Читаем Карамзин. Его жизнь и научно-литературная деятельность полностью

Например: «голова моя все как-то не свободна: то заботы, то неудовольствия, то… Бог знает что; однако ж все сбираюсь и, выдав книжки три „Пантеона“ (NB. для подспорья кошельку своему), верно что-нибудь начну или начатое кончу. Только цензура, как черный медведь, стоит на дороге; к самым безделицам придирается. Я „кажется“ и сам могу знать, что позволено и чего не должно позволять; досадно, когда в безгрешном находят грешное». Или, от 11 октября 1798 года: «Я, как автор, могу исчезнуть заживо. Здешние цензоры при новой эдиции «Аонид» поставили + на моем послании к женщинам.
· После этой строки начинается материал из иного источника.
/-! ## The refutation at every aspect, `d > 8` -/

/-- **(A2)□ fails at `p_c(ℤ^d)` at EVERY aspect `(s, L)`, `s ≥ 1`, when `d > 8` and (t-c) with `η = 0` holds.**  For `8 < d`,
`TwoPointBoundedRatio d`, `1 ≤ s`, any `L` and `ϰ > 0`: `¬ SetToSetQuasiMultAspectAt d (criticalProbI d) s L ϰ`.  All-polynomial argument
(three one-arm factors `≥ c/n²`, `n = (L+s)M`, against `τ_{p_c}(0,y) ≤ C n^{2-d}`; no annulus-crossing input), see the file header.
[cite: BasuSapozhnikov2017ECP, §1 assumption (A2) and §1.2] [cite: HeydenreichVanDerHofstad2017, Thm. 11.5 (11.3.2) and Exercise 11.9] -/
theorem not_setToSetQuasiMultAspectAt_criticalProbI_of_twoPointBoundedRatio (hd : 8 < d) (hτ : TwoPointBoundedRatio d)
    {s : ℕ} (hs : 1 ≤ s) (L : ℕ) {ϰ : ℝ} (hϰ : 0 < ϰ) : ¬ SetToSetQuasiMultAspectAt d (criticalProbI d) s L ϰ := by
  classical
  intro hA2
  haveI : NeZero d := ⟨by omega⟩
  set p := criticalProbI d with hp
  set μ := bondPercolation (zdGraph d) p with hμ
  obtain ⟨C', C, hC', hC'C, hb⟩ := hτ.natPow (by omega)
  have hC : 0 < C := hC'.trans_le hC'C
  obtain ⟨c, hc, hπ⟩ := hτ.oneArmProb_lower (by omega)
  -- the number of centres (depends on `d, s, L` only)
  set I := (Finset.univ : Finset (Fin d)) ×ˢ (Finset.univ : Finset Bool) ×ˢ
    Fintype.piFinset (fun _ : Fin d => Finset.Icc (-((L + 2 * s : ℕ) : ℤ)) ((L + 2 * s : ℕ) : ℤ)) with hI
  set N : ℕ := I.card with hN
  have hN0 : 0 < (N : ℝ) := by
    have : I.Nonempty := ⟨(⟨0, by omega⟩, true, fun _ => 0), by
      rw [hI, Finset.mem_product, Finset.mem_product, Fintype.mem_piFinset]
      refine ⟨Finset.mem_univ _, Finset.mem_univ _, fun _ => Finset.mem_Icc.2 ⟨?_, ?_⟩⟩
      · exact neg_nonpos.2 (Nat.cast_nonneg _)
      · exact Nat.cast_nonneg _⟩
    rw [hN]; exact_mod_cast this.card_pos
  -- the constant and the scale
  set A : ℝ := ϰ ^ 2 * c ^ 3 / N with hA
  have hA0 : 0 < A := by rw [hA]; positivity
  obtain ⟨M, hM1, hMA⟩ : ∃ M : ℕ, 1 ≤ M ∧ C < A * M := by
    obtain ⟨K, hK⟩ := exists_nat_gt (C / A)
    refine ⟨max 1 K, le_max_left _ _, ?_⟩
    have h1 : C / A < ((max 1 K : ℕ) : ℝ) := hK.trans_le (by exact_mod_cast le_max_right _ _)
    rwa [div_lt_iff₀ hA0, mul_comm] at h1
  -- abbreviations: a = sM, b = LM, n = b + a, e = transverse bound
  set a : ℕ := s * M with ha
  set b : ℕ := L * M with hbM
  have ha1 : 1 ≤ a := by rw [ha]; exact Nat.mul_le_mul hs hM1
  have hMa : M ≤ a := by rw [ha]; exact Nat.le_mul_of_pos_left M (by omega)
  have hLs : (L + s) * M = b + a := by rw [ha, hbM]; ring
  set e : ℕ := (L + 2 * s) * a with he
  set R : ℕ := (b + a + 1) + e + b + a with hR
  set Z : Finset (Site d) := box d R with hZ
  have hboxZ : ∀ {r : ℕ}, r ≤ R → box d r ⊆ Z := fun hr => by rw [hZ]; exact box_mono d hr
  -- centres
  obtain ⟨Cs, hCs, hgood, hcover⟩ := exists_highDim_centres_aspect (d := d) s L M hs hM1
  rw [hLs] at hgood hcover
  have hCsN : Cs.card ≤ N := by rw [hN, hI]; exact hCs
  -- geometry of the centres
  have hy_i : ∀ y ∈ Cs, ∃ i, y i = ((b + a + 1 : ℕ) : ℤ) ∨ y i = -((b + a + 1 : ℕ) : ℤ) := fun y hy => (hgood y hy).1
  have hy_abs : ∀ y ∈ Cs, ∀ i, |y i| ≤ ((e + (b + a + 1) : ℕ) : ℤ) := fun y hy i => by
    have := (hgood y hy).2 i; rw [he, ha]; push_cast at this ⊢; nlinarith [this]
  have hy_out : ∀ y ∈ Cs, ∀ z ∈ GM.ball y b, z ∉ box d a := by
    intro y hy z hz hz'
    obtain ⟨i, hi⟩ := hy_i y hy
    have h1 := (GM.mem_ball.1 hz) i
    have h2 := (mem_box.1 hz') i
    push_cast at h1 h2 hi
    rcases hi with hi | hi <;> rw [hi] at h1 <;> omega
  have hy_Zr : ∀ y ∈ Cs, ∀ r : ℕ, r ≤ b + a → GM.ball y r ⊆ Z := by
    intro y hy r hr z hz
    rw [hZ, mem_box]
    intro i
    have h1 := (GM.mem_ball.1 hz) i
    have h2 := hy_abs y hy i
    rw [abs_le] at h2
    push_cast at h1 h2 ⊢
    constructor <;> omega
  have hy_notbox : ∀ y ∈ Cs, y ∉ box d (b + a) := by
    intro y hy hy'
    obtain ⟨i, hi⟩ := hy_i y hy
    have h2 := (mem_box.1 hy') i
    push_cast at h2 hi
    rcases hi with hi | hi <;> rw [hi] at h2 <;> omega
  have hy_zero : ∀ y ∈ Cs, (0 : Site d) ∉ GM.ball y a := by
    intro y hy h0
    obtain ⟨i, hi⟩ := hy_i y hy
    have h1 := (GM.mem_ball.1 h0) i
    simp only [Pi.zero_apply, zero_sub] at h1
    push_cast at h1 hi
    rcases hi with hi | hi <;> rw [hi] at h1 <;> omega
  -- the events `E y = {0 ↔ ∂ⁱⁿΛ_y(a) in Z}` and the covering of the arm from `0`
  set E : Site d → Set (BondConfig (Site d)) := fun y =>
    openCrossing (↑Z : Set (Site d)) ↑(GM.ball (0 : Site d) 0) ↑(innerBoundary (zdGraph d) (GM.ball y a)) with hE
  have hcov : oneArmProb d p (b + a) ≤ μ.real (⋃ y ∈ Cs, E y) := by
    refine DCT16.real_mono_of_forall_subset_edgeSet (zdGraph d) p fun ω hω hmem => ?_
    obtain ⟨t, ht, h0t⟩ := hmem
    obtain ⟨y, hy, hty⟩ := hcover t ht
    refine Set.mem_biUnion (Finset.mem_coe.2 hy) ?_
    have h0t' : ω ∈ openConnIn (↑Z : Set (Site d)) 0 t := openConnIn_mono (Finset.coe_subset.2 (hboxZ (by omega))) 0 t h0t
    have hmem' : ω ∈ openCrossing (↑Z : Set (Site d)) ↑(GM.ball t 0) ↑(GM.ball (0 : Site d) 0) :=
      ⟨t, Finset.mem_coe.2 (GM.self_mem_ball t 0), 0, Finset.mem_coe.2 (GM.self_mem_ball 0 0), GM.openConnIn_comm.1 h0t'⟩
    have hsub : GM.ball t 0 ⊆ GM.ball y a := fun z hz => by rw [mem_gmBall_zero_iff.1 hz]; exact hty
    have hY' : ∀ z ∈ GM.ball (0 : Site d) 0, z ∉ GM.ball y a := fun z hz => by
      rw [mem_gmBall_zero_iff.1 hz]; exact hy_zero y hy
    exact mem_openCrossing_innerBoundary_of_mem_openCrossing_ball hsub hY' hω hmem'
  -- pigeonhole
  have hsum : c / ((b + a : ℕ) : ℝ) ^ 2 ≤ ∑ y ∈ Cs, μ.real (E y) :=
    calc c / ((b + a : ℕ) : ℝ) ^ 2 ≤ oneArmProb d p (b + a) := hπ (b + a) (by omega)
      _ ≤ μ.real (⋃ y ∈ Cs, E y) := hcov
      _ ≤ ∑ y ∈ Cs, μ.real (E y) := measureReal_biUnion_finset_le Cs E
  have hn0 : (0 : ℝ) < ((b + a : ℕ) : ℝ) := by exact_mod_cast (show 0 < b + a by omega)
  have hCsne : Cs.Nonempty := by
    by_contra h
    rw [Finset.not_nonempty_iff_eq_empty.1 h, Finset.sum_empty] at hsum
    have : 0 < c / ((b + a : ℕ) : ℝ) ^ 2 := by positivity
    linarith
  obtain ⟨y, hy, hEy⟩ : ∃ y ∈ Cs, c / ((b + a : ℕ) : ℝ) ^ 2 / N ≤ μ.real (E y) := by
    by_contra hcon
    push Not at hcon
    have hlt : ∑ y ∈ Cs, μ.real (E y) < ∑ y ∈ Cs, c / ((b + a : ℕ) : ℝ) ^ 2 / N :=
      Finset.sum_lt_sum_of_nonempty hCsne fun y hy => hcon y hy
    rw [Finset.sum_const, nsmul_eq_mul] at hlt
    have : (Cs.card : ℝ) * (c / ((b + a : ℕ) : ℝ) ^ 2 / N) ≤ N * (c / ((b + a : ℕ) : ℝ) ^ 2 / N) :=
      mul_le_mul_of_nonneg_right (by exact_mod_cast hCsN) (by positivity)
    have hNN : (N : ℝ) * (c / ((b + a : ℕ) : ℝ) ^ 2 / N) = c / ((b + a : ℕ) : ℝ) ^ 2 := by field_simp
    linarith
  -- application (2): centred at `y`, scale `M`, `X' = Λ_y(0)`, `Y' = Λ(a)`
  have hyZb : GM.ball y (L * M) ⊆ Z := hy_Zr y hy b (by omega)
  have hX2 : GM.ball y 0 ⊆ Z ∩ GM.ball y M :=
    Finset.subset_inter ((ball_subset_ball_of_le y (Nat.zero_le _)).trans (hy_Zr y hy M (by omega)))
      (ball_subset_ball_of_le y (Nat.zero_le _))
  have hY2 : box d (s * M) ⊆ Z \ GM.ball y (L * M) := fun z hz =>
    Finset.mem_sdiff.2 ⟨hboxZ (by omega) hz, fun hz' => hy_out y hy z hz' hz⟩
  have h2 := setToSetQuasiMultAspectAt_shift hA2 y hM1 Z (Finset.sdiff_subset.trans hyZb) (GM.ball y 0) hX2
    (box d (s * M)) hY2
  have h2a : oneArmProb d p a ≤
      μ.real (openCrossing (↑Z : Set (Site d)) ↑(GM.ball y 0) ↑(innerBoundary (zdGraph d) (GM.ball y (s * M)))) :=
    oneArmProb_le_real_openCrossing_ball p y a Z (hy_Zr y hy a (by omega))
  have h2b : μ.real (E y) ≤ μ.real (openCrossing (↑Z : Set (Site d)) ↑(box d (s * M))
      ↑(innerBoundary (zdGraph d) (GM.ball y (s * M)))) := by
    refine measureReal_mono (openCrossing_mono le_rfl ?_ le_rfl)
    rw [GM.ball_zero]; exact Finset.coe_subset.2 (box_mono d (Nat.zero_le _))
  have h2c : μ.real (openCrossing (↑Z : Set (Site d)) ↑(GM.ball y 0) ↑(box d (s * M))) ≤
      μ.real (openCrossing (↑Z : Set (Site d)) ↑(GM.ball y 0) ↑(innerBoundary (zdGraph d) (box d (s * M)))) := by
    refine DCT16.real_mono_of_forall_subset_edgeSet (zdGraph d) p fun ω hω hmem => ?_
    obtain ⟨u, hu, v, hv, huv⟩ := hmem
    have hY' : ∀ z ∈ GM.ball y 0, z ∉ GM.ball (0 : Site d) (s * M) := fun z hz => by
      rw [mem_gmBall_zero_iff.1 hz, GM.ball_zero]; exact hy_out y hy y (GM.self_mem_ball y _)
    have hmem' : ω ∈ openCrossing (↑Z : Set (Site d)) ↑(GM.ball (0 : Site d) (s * M)) ↑(GM.ball y 0) :=
      ⟨v, by rw [GM.ball_zero]; exact hv, u, hu, GM.openConnIn_comm.1 huv⟩
    have h := mem_openCrossing_innerBoundary_of_mem_openCrossing_ball le_rfl hY' hω hmem'
    rwa [GM.ball_zero] at h
  -- application (1): at the origin, scale `M`, `X = Λ_0(0)`, `Y = Λ_y(0)`
  have hymemZ : y ∈ Z := hy_Zr y hy 0 (Nat.zero_le _) (GM.self_mem_ball y 0)
  have hX1 : GM.ball (0 : Site d) 0 ⊆ Z ∩ GM.ball (0 : Site d) M := by
    rw [GM.ball_zero, GM.ball_zero]
    exact Finset.subset_inter (hboxZ (by omega)) (box_mono d (Nat.zero_le _))
  have hY1 : GM.ball y 0 ⊆ Z \ GM.ball (0 : Site d) (L * M) := fun z hz => by
    rw [mem_gmBall_zero_iff.1 hz, GM.ball_zero]
    exact Finset.mem_sdiff.2 ⟨hymemZ, fun h' => hy_notbox y hy (box_mono d (by omega) h')⟩
  have hZ1 : GM.ball (0 : Site d) (L * M) \ GM.ball (0 : Site d) (M - 1) ⊆ Z := by
    rw [GM.ball_zero, GM.ball_zero]
    exact Finset.sdiff_subset.trans (hboxZ (by omega))
  have h1 := setToSetQuasiMultAspectAt_shift hA2 (0 : Site d) hM1 Z hZ1 (GM.ball 0 0) hX1 (GM.ball y 0) hY1
  have h1a : oneArmProb d p a ≤
      μ.real (openCrossing (↑Z : Set (Site d)) ↑(GM.ball (0 : Site d) 0)
        ↑(innerBoundary (zdGraph d) (GM.ball (0 : Site d) (s * M)))) :=
    oneArmProb_le_real_openCrossing_ball p 0 a Z (by rw [GM.ball_zero]; exact hboxZ (by omega))
  have h1c : μ.real (openCrossing (↑Z : Set (Site d)) ↑(GM.ball (0 : Site d) 0) ↑(GM.ball y 0)) ≤
      C * ((((b + a : ℕ) : ℝ)) ^ (d - 2))⁻¹ := by
    have hy0 : (0 : Site d) ≠ y := by
      intro h; exact hy_notbox y hy (h ▸ zero_mem_box d _)
    calc μ.real (openCrossing (↑Z : Set (Site d)) ↑(GM.ball (0 : Site d) 0) ↑(GM.ball y 0))
        ≤ μ.real (openConn (0 : Site d) y) := measureReal_mono (openCrossing_ball_zero_subset_openConn Z 0 y)
      _ = tau d p 0 y := rfl
      _ ≤ C * (‖(0 : Site d) - y‖ ^ (d - 2))⁻¹ := (hb 0 y hy0).2
      _ ≤ C * (((b + a : ℕ) : ℝ) ^ (d - 2))⁻¹ := by
          refine mul_le_mul_of_nonneg_left ?_ hC.le
          have hnorm : ((b + a : ℕ) : ℝ) < ‖(0 : Site d) - y‖ := by
            rw [zero_sub, norm_neg]; exact lt_norm_of_not_mem_box (hy_notbox y hy)
          exact inv_anti₀ (by positivity) (pow_le_pow_left₀ (by positivity) hnorm.le _)
  simp only [GM.ball_zero] at h1 h1a h1c h2a
  -- assemble
  have hπa : c / ((b + a : ℕ) : ℝ) ^ 2 ≤ oneArmProb d p a := by
    refine le_trans ?_ (hπ a ha1)
    exact div_le_div_of_nonneg_left hc.le (by positivity)
      (pow_le_pow_left₀ (by positivity) (by exact_mod_cast (show a ≤ b + a by omega)) 2)
  have hB : ϰ * (c / ((b + a : ℕ) : ℝ) ^ 2 * (c / ((b + a : ℕ) : ℝ) ^ 2 / N)) ≤
      μ.real (openCrossing (↑Z : Set (Site d)) ↑(GM.ball y 0) ↑(innerBoundary (zdGraph d) (box d (s * M)))) := by
    refine le_trans ?_ (h2.trans h2c)
    refine mul_le_mul_of_nonneg_left ?_ hϰ.le
    exact mul_le_mul (hπa.trans h2a) (hEy.trans h2b) (by positivity) measureReal_nonneg
  have hmain : ϰ * (c / ((b + a : ℕ) : ℝ) ^ 2 * (ϰ * (c / ((b + a : ℕ) : ℝ) ^ 2 * (c / ((b + a : ℕ) : ℝ) ^ 2 / N)))) ≤
      C * (((b + a : ℕ) : ℝ) ^ (d - 2))⁻¹ := by
    refine le_trans ?_ (h1.trans h1c)
    refine mul_le_mul_of_nonneg_left ?_ hϰ.le
    exact mul_le_mul (hπa.trans h1a) hB (by positivity) measureReal_nonneg
  -- arithmetic with `n = b + a ≥ M`
  set n : ℝ := ((b + a : ℕ) : ℝ) with hn
  have hn1 : (1 : ℝ) ≤ n := by rw [hn]; exact_mod_cast (show 1 ≤ b + a by omega)
  have hnM : (M : ℝ) ≤ n := by rw [hn]; exact_mod_cast (show M ≤ b + a by omega)
  have hL : ϰ * (c / n ^ 2 * (ϰ * (c / n ^ 2 * (c / n ^ 2 / N)))) = A / n ^ 6 := by
    rw [hA]
    field_simp
    try ring
  have hR : C * (n ^ (d - 2))⁻¹ ≤ C / n ^ 7 := by
    rw [div_eq_mul_inv]
    exact mul_le_mul_of_nonneg_left (inv_anti₀ (by positivity) (pow_le_pow_right₀ hn1 (by omega))) hC.le
  have hfin : A / n ^ 6 ≤ C / n ^ 7 := by rw [← hL]; exact hmain.trans hR
  rw [div_le_div_iff₀ (by positivity) (by positivity)] at hfin
  have h6 : (0 : ℝ) < n ^ 6 := by positivity
  have h7 : A * n * n ^ 6 ≤ C * n ^ 6 := by rw [show A * n * n ^ 6 = A * n ^ 7 by ring]; exact hfin
  have hAn : A * n ≤ C := le_of_mul_le_mul_right h7 h6
  have hAM : A * (M : ℝ) ≤ A * n := mul_le_mul_of_nonneg_left hnM hA0.le
  linarith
Такая же участь ожидает и «Аглаю», и «Мои безделки», и «Письма русского путешественника», то есть вероятно, что цензоры при новых изданиях захотят вымарывать и поправлять, а лучше все брошу, нежели соглашусь на такую гнусную операцию; и таким образом через год не останется в продаже, может быть, ни одного из моих сочинений».

«Умирая авторски, восклицаю: да здравствует российская литература! – Впрочем, цензоры крайне обязывают лень мою, которая в их строгости находит для себя оправдание… Я перевел несколько речей из Демосфена, которые могли бы украсить «Пантеон»; но цензоры говорят, что Демосфен был республиканец и что таких авторов переводить не должно – и Цицерона также, и Саллустия также… Grand Dieu! Что же выйдет из моего «Пантеона»? План издателя разрушился. Я хотел для образца перевести что-нибудь из каждого древнего автора. Если бы экономические обстоятельства не заставляли меня иметь дело с типографиею, то я, положив руку на алтарь муз и заплакав горько, поклялся бы не служить им более ни сочинениями, ни переводами. Странное дело! У нас есть академия, университет; а литература под лавкою…»

Затаенная ирония слышится в следующих фразах: «Новость здесь та, – пишет Карамзин брату в 1797 году, – что нам опять позволяют носить фраки, но круглые шляпы остаются под прежним запрещением». Или (1798 год): «Новостей у нас немного. Опять говорят о запрещении фраков. Летом на улице надо будет ходить во французском кафтане и кошелке или в мундире со шпагою…» И т. д.

Даже такому нетребовательному человеку, как Карамзин, было тяжело в то время, когда монархический принцип воплощался в кафтанах и круглых шляпах. Казалось, рушилось все. От великолепных утопий царствования Екатерины, от громких споров в комиссии уложения, от мудрых, хотя и заимствованных фраз «Наказа», от смеха сатирических журналов – не осталось и следа. Глухой рокот патрульного барабана с утра до вечера раздавался по улицам, заглушая человеческую речь, нагоняя ужас, тоску, ожесточение.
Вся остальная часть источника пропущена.